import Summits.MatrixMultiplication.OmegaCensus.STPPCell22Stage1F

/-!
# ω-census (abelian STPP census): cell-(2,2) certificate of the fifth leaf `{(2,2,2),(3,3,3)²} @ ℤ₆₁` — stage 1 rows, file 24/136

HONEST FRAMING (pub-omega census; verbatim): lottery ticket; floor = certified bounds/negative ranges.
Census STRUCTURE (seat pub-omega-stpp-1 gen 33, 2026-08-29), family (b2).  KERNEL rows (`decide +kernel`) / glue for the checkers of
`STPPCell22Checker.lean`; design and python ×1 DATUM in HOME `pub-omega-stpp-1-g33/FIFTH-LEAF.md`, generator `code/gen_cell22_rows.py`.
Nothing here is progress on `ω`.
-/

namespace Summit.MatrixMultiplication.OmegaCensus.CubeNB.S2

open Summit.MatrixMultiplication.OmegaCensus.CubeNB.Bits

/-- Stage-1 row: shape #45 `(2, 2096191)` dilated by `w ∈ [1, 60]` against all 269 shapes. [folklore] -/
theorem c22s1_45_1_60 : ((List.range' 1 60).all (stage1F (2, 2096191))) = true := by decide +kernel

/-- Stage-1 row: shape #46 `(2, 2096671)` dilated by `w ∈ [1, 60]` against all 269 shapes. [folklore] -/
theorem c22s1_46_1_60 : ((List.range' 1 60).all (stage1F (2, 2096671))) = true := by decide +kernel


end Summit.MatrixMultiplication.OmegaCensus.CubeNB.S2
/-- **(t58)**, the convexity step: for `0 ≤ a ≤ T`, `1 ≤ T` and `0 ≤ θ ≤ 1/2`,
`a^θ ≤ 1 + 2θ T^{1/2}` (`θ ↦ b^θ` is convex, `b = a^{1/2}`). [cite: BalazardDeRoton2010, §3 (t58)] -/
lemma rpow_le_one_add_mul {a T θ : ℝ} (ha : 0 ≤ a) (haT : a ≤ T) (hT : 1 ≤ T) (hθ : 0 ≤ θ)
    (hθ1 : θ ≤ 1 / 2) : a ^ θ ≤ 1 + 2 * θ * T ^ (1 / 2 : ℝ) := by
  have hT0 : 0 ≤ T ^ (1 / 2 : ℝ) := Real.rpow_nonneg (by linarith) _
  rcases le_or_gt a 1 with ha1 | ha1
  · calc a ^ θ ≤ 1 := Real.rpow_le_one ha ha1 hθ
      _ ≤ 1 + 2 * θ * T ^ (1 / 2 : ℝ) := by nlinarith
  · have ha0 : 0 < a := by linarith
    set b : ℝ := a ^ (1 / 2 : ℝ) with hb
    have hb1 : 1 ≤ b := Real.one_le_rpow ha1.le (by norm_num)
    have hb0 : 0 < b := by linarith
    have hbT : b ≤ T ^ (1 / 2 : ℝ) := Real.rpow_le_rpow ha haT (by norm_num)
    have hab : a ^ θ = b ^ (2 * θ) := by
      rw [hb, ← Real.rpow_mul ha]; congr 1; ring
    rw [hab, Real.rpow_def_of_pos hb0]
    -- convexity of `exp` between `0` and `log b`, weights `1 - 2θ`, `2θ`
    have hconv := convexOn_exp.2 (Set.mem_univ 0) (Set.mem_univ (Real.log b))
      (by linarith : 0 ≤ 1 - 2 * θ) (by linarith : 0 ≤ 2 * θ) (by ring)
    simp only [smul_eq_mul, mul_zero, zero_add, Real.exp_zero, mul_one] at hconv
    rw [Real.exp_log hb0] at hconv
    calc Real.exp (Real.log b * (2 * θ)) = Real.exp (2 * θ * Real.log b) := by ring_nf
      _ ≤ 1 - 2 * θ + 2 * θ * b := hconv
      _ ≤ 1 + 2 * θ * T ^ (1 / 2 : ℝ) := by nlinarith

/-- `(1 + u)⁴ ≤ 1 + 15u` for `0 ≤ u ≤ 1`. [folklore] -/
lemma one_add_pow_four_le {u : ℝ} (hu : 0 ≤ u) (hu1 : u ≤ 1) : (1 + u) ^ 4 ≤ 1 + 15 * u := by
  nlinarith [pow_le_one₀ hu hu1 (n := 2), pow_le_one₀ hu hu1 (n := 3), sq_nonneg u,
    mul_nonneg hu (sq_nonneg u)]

==

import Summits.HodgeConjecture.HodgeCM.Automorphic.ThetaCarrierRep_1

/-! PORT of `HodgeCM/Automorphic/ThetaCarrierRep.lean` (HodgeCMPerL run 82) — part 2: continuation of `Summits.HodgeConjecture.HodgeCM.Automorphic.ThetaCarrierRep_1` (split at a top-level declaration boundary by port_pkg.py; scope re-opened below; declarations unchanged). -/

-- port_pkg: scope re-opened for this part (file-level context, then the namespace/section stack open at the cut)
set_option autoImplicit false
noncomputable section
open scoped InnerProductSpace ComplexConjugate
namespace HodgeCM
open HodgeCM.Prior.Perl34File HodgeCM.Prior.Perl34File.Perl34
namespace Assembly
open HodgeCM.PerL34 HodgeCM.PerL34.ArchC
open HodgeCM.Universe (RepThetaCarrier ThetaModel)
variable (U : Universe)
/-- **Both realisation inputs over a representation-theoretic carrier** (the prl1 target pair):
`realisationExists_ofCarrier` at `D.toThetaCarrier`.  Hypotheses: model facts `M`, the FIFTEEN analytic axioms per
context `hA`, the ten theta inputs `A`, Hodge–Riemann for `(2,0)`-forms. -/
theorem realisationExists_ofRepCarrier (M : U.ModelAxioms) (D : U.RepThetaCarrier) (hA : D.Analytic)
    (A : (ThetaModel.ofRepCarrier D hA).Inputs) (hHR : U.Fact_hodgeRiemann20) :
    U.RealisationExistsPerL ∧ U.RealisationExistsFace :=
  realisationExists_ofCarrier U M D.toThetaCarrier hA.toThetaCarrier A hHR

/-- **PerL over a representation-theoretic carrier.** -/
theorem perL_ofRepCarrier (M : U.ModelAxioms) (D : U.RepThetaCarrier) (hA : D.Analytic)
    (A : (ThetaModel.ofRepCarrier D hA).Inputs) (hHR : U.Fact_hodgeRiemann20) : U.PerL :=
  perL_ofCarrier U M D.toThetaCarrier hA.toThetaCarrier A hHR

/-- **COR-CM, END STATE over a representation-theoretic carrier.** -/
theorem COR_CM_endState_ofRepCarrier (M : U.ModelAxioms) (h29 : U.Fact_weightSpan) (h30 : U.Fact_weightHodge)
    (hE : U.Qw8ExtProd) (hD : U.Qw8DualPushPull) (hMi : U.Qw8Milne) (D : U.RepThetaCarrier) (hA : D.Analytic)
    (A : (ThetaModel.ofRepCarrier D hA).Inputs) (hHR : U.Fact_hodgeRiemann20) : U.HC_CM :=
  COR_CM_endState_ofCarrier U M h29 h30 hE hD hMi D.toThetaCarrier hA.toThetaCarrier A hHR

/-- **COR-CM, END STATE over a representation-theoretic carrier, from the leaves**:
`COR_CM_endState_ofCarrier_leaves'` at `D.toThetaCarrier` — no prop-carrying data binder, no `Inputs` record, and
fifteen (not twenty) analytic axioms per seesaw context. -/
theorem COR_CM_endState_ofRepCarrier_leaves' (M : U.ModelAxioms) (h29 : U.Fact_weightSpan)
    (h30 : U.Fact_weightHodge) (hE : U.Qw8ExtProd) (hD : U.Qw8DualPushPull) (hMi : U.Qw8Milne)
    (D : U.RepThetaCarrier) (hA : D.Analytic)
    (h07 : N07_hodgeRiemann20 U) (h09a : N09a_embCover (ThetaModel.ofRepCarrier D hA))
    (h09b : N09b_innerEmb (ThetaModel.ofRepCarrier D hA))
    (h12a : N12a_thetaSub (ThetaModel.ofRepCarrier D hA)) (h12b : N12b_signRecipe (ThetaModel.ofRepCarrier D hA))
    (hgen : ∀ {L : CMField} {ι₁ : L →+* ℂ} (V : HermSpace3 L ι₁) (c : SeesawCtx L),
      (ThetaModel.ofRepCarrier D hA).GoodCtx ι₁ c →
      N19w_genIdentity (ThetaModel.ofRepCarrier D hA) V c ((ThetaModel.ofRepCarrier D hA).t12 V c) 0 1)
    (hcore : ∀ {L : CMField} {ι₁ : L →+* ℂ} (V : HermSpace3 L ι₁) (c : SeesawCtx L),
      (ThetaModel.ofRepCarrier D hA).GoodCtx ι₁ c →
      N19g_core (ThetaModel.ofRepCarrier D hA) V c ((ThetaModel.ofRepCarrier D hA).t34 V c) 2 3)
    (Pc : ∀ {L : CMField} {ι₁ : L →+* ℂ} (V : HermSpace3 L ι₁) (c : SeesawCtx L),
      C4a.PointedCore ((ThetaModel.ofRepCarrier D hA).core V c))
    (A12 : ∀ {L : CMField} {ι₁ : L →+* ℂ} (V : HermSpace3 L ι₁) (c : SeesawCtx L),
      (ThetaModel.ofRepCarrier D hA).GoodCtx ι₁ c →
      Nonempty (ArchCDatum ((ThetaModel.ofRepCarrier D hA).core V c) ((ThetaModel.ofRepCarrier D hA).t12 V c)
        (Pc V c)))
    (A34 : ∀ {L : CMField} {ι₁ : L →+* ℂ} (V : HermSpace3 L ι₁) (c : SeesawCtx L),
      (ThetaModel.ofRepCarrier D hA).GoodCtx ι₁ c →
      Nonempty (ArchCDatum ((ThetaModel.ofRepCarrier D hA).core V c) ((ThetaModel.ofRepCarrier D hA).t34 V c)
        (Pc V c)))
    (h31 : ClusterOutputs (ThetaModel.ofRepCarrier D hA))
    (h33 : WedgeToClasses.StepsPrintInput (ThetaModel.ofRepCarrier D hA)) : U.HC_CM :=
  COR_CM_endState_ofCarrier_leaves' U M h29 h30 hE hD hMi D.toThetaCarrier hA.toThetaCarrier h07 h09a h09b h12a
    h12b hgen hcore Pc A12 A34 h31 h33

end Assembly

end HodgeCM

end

YOUR ASSIGNMENT.
Within the entries above, find the string "lemma" and return each line that holds it.

TASK OUTPUT.
lemma rpow_le_one_add_mul {a T θ : ℝ} (ha : 0 ≤ a) (haT : a ≤ T) (hT : 1 ≤ T) (hθ : 0 ≤ θ)
lemma one_add_pow_four_le {u : ℝ} (hu : 0 ≤ u) (hu1 : u ≤ 1) : (1 + u) ^ 4 ≤ 1 + 15 * u := by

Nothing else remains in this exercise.